> **Try it**
For the records that follow, please set down exactly the lines between the one holding "(hHeeg : ∃ β" and the one holding "(hκ : κ.IsAnticyclotomic)", inclusive, and only those.

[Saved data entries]
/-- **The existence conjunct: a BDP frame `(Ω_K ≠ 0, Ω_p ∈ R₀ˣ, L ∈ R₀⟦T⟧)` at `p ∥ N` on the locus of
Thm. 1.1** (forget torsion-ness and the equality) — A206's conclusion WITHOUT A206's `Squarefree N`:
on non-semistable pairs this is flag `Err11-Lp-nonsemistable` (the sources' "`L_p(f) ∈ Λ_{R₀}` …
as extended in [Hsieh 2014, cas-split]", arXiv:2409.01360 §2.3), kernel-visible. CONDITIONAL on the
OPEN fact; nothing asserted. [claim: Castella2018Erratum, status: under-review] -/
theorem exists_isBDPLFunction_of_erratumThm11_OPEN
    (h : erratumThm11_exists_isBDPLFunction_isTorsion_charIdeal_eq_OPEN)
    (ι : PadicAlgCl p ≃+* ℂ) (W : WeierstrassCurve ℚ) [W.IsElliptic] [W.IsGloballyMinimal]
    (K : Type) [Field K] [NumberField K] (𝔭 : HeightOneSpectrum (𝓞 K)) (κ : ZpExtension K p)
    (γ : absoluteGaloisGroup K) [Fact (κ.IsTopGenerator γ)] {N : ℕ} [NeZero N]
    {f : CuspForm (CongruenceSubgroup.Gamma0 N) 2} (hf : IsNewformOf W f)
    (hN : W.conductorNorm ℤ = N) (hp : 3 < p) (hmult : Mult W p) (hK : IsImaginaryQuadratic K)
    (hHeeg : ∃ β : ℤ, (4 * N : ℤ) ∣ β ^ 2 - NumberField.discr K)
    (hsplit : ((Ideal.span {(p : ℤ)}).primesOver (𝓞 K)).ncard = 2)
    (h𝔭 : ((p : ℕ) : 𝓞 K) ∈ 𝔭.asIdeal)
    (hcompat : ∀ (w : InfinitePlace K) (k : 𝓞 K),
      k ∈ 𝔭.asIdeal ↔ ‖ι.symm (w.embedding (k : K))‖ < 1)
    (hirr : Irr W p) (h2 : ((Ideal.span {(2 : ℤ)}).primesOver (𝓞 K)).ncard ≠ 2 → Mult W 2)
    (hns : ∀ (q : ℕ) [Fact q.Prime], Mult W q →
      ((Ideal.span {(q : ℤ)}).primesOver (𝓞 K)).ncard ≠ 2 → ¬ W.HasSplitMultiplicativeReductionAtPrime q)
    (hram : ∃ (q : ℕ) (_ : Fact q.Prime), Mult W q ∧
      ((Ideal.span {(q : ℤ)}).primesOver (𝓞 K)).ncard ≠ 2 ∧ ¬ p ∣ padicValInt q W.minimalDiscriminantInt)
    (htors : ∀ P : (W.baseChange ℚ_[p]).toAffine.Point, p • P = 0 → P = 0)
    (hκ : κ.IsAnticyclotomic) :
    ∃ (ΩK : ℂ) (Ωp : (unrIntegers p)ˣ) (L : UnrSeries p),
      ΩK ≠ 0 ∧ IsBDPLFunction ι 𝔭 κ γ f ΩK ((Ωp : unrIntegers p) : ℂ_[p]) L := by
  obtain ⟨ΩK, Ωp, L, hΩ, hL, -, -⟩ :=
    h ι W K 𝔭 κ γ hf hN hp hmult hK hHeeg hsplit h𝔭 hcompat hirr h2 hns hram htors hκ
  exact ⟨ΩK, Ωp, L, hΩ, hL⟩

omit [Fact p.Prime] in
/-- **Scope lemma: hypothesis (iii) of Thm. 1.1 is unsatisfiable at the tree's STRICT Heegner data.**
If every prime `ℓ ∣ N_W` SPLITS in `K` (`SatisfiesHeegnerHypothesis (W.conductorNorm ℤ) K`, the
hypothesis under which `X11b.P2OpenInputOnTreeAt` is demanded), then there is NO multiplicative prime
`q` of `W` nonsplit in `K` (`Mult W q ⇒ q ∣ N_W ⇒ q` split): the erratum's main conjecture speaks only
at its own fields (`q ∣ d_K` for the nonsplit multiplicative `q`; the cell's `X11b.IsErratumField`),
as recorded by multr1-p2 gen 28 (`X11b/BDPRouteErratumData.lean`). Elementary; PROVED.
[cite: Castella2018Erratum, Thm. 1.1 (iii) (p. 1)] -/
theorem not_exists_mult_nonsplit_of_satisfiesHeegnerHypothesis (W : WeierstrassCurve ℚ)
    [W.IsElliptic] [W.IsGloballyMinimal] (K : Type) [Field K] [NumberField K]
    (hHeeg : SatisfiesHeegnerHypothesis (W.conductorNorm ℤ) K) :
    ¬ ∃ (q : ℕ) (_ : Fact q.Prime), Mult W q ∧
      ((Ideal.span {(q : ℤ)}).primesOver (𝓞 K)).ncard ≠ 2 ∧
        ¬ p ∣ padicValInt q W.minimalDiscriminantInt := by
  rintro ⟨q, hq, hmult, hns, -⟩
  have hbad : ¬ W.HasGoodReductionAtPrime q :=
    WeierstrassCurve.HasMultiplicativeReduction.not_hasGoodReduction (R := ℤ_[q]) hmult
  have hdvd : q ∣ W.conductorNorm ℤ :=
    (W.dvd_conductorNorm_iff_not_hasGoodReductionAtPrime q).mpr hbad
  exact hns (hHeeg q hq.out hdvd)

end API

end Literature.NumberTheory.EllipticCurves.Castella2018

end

* * *

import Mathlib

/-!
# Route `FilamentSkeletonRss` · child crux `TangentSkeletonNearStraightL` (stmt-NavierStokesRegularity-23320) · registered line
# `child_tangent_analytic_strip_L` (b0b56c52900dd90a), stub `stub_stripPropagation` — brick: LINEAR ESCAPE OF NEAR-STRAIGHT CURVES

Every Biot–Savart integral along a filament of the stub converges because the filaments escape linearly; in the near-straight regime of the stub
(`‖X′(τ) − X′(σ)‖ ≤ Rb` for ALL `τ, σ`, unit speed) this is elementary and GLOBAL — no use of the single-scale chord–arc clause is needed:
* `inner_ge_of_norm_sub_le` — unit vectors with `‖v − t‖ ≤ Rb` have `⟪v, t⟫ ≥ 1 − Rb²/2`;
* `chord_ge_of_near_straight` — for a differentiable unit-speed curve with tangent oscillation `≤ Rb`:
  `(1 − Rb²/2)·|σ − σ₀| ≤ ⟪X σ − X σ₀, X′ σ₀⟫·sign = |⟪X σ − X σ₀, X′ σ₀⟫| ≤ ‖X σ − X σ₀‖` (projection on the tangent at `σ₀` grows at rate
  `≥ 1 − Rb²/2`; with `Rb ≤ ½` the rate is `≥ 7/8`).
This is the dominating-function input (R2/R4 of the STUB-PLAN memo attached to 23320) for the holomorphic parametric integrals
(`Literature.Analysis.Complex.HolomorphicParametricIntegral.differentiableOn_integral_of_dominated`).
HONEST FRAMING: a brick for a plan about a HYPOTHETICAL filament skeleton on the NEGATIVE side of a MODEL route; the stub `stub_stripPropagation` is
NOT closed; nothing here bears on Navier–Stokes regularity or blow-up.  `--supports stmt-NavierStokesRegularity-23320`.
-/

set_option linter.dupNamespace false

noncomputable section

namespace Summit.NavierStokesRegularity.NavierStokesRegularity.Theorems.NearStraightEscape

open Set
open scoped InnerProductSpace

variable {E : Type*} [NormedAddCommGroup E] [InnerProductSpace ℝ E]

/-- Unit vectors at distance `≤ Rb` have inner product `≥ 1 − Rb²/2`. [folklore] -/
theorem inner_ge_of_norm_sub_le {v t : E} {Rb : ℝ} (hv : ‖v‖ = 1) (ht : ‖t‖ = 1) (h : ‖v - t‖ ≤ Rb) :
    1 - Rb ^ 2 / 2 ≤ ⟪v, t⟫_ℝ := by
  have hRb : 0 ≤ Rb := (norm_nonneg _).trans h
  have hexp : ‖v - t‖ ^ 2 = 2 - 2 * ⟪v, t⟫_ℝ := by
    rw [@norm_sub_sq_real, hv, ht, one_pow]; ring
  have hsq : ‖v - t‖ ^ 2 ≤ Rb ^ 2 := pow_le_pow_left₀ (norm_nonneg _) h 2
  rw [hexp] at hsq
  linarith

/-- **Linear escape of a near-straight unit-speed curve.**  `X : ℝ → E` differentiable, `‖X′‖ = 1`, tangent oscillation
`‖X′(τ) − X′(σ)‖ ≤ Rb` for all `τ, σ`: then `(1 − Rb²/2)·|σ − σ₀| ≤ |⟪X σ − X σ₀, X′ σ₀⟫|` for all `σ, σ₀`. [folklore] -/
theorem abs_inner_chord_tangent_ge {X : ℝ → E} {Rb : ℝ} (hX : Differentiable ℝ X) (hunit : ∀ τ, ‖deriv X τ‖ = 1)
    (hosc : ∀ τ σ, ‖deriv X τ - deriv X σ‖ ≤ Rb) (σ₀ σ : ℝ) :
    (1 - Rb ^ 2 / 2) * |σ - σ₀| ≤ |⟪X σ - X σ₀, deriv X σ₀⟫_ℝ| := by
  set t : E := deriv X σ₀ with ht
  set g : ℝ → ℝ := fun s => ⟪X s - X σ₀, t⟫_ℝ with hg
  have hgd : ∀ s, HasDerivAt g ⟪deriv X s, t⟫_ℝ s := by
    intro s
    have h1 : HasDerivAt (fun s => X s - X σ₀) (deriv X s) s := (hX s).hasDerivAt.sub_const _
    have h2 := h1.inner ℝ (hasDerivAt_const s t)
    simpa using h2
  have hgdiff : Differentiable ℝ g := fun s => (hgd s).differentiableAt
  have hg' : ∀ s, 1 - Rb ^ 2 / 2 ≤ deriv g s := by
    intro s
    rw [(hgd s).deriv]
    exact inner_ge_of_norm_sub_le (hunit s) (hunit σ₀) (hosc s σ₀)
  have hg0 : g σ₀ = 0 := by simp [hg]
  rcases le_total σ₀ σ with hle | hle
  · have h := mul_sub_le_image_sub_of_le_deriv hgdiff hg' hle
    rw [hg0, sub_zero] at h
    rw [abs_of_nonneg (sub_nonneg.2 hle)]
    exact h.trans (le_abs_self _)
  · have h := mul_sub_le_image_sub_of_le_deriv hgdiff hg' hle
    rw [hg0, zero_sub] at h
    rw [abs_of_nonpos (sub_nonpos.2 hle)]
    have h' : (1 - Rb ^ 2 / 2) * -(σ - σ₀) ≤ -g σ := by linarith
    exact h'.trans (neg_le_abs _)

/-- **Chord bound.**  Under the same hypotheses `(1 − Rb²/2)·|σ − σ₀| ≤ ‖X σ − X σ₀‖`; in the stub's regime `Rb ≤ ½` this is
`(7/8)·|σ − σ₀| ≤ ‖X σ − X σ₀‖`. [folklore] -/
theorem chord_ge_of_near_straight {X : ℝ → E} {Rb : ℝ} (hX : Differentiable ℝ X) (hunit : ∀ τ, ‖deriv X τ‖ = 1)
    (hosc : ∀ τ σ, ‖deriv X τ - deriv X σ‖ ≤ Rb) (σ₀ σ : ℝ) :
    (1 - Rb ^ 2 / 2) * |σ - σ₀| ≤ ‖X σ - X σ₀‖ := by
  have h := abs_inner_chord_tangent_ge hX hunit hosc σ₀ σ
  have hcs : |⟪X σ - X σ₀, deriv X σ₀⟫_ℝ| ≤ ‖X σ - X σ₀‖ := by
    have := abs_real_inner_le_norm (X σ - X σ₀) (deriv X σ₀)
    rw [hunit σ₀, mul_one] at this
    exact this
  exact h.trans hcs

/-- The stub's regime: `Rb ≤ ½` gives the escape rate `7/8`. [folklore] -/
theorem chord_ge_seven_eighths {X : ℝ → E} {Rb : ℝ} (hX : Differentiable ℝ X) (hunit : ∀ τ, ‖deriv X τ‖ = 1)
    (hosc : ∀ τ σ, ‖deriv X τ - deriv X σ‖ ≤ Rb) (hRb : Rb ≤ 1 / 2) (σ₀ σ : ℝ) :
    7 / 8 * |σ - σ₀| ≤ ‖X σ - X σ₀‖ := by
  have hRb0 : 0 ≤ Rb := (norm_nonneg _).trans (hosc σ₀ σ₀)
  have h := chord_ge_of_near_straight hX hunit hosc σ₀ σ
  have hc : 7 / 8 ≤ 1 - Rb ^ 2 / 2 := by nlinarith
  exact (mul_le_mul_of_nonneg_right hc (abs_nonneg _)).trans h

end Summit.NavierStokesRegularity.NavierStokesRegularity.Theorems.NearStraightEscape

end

> **Result of the exercise**
    (hHeeg : ∃ β : ℤ, (4 * N : ℤ) ∣ β ^ 2 - NumberField.discr K)
    (hsplit : ((Ideal.span {(p : ℤ)}).primesOver (𝓞 K)).ncard = 2)
    (h𝔭 : ((p : ℕ) : 𝓞 K) ∈ 𝔭.asIdeal)
    (hcompat : ∀ (w : InfinitePlace K) (k : 𝓞 K),
      k ∈ 𝔭.asIdeal ↔ ‖ι.symm (w.embedding (k : K))‖ < 1)
    (hirr : Irr W p) (h2 : ((Ideal.span {(2 : ℤ)}).primesOver (𝓞 K)).ncard ≠ 2 → Mult W 2)
    (hns : ∀ (q : ℕ) [Fact q.Prime], Mult W q →
      ((Ideal.span {(q : ℤ)}).primesOver (𝓞 K)).ncard ≠ 2 → ¬ W.HasSplitMultiplicativeReductionAtPrime q)
    (hram : ∃ (q : ℕ) (_ : Fact q.Prime), Mult W q ∧
      ((Ideal.span {(q : ℤ)}).primesOver (𝓞 K)).ncard ≠ 2 ∧ ¬ p ∣ padicValInt q W.minimalDiscriminantInt)
    (htors : ∀ P : (W.baseChange ℚ_[p]).toAffine.Point, p • P = 0 → P = 0)
    (hκ : κ.IsAnticyclotomic) :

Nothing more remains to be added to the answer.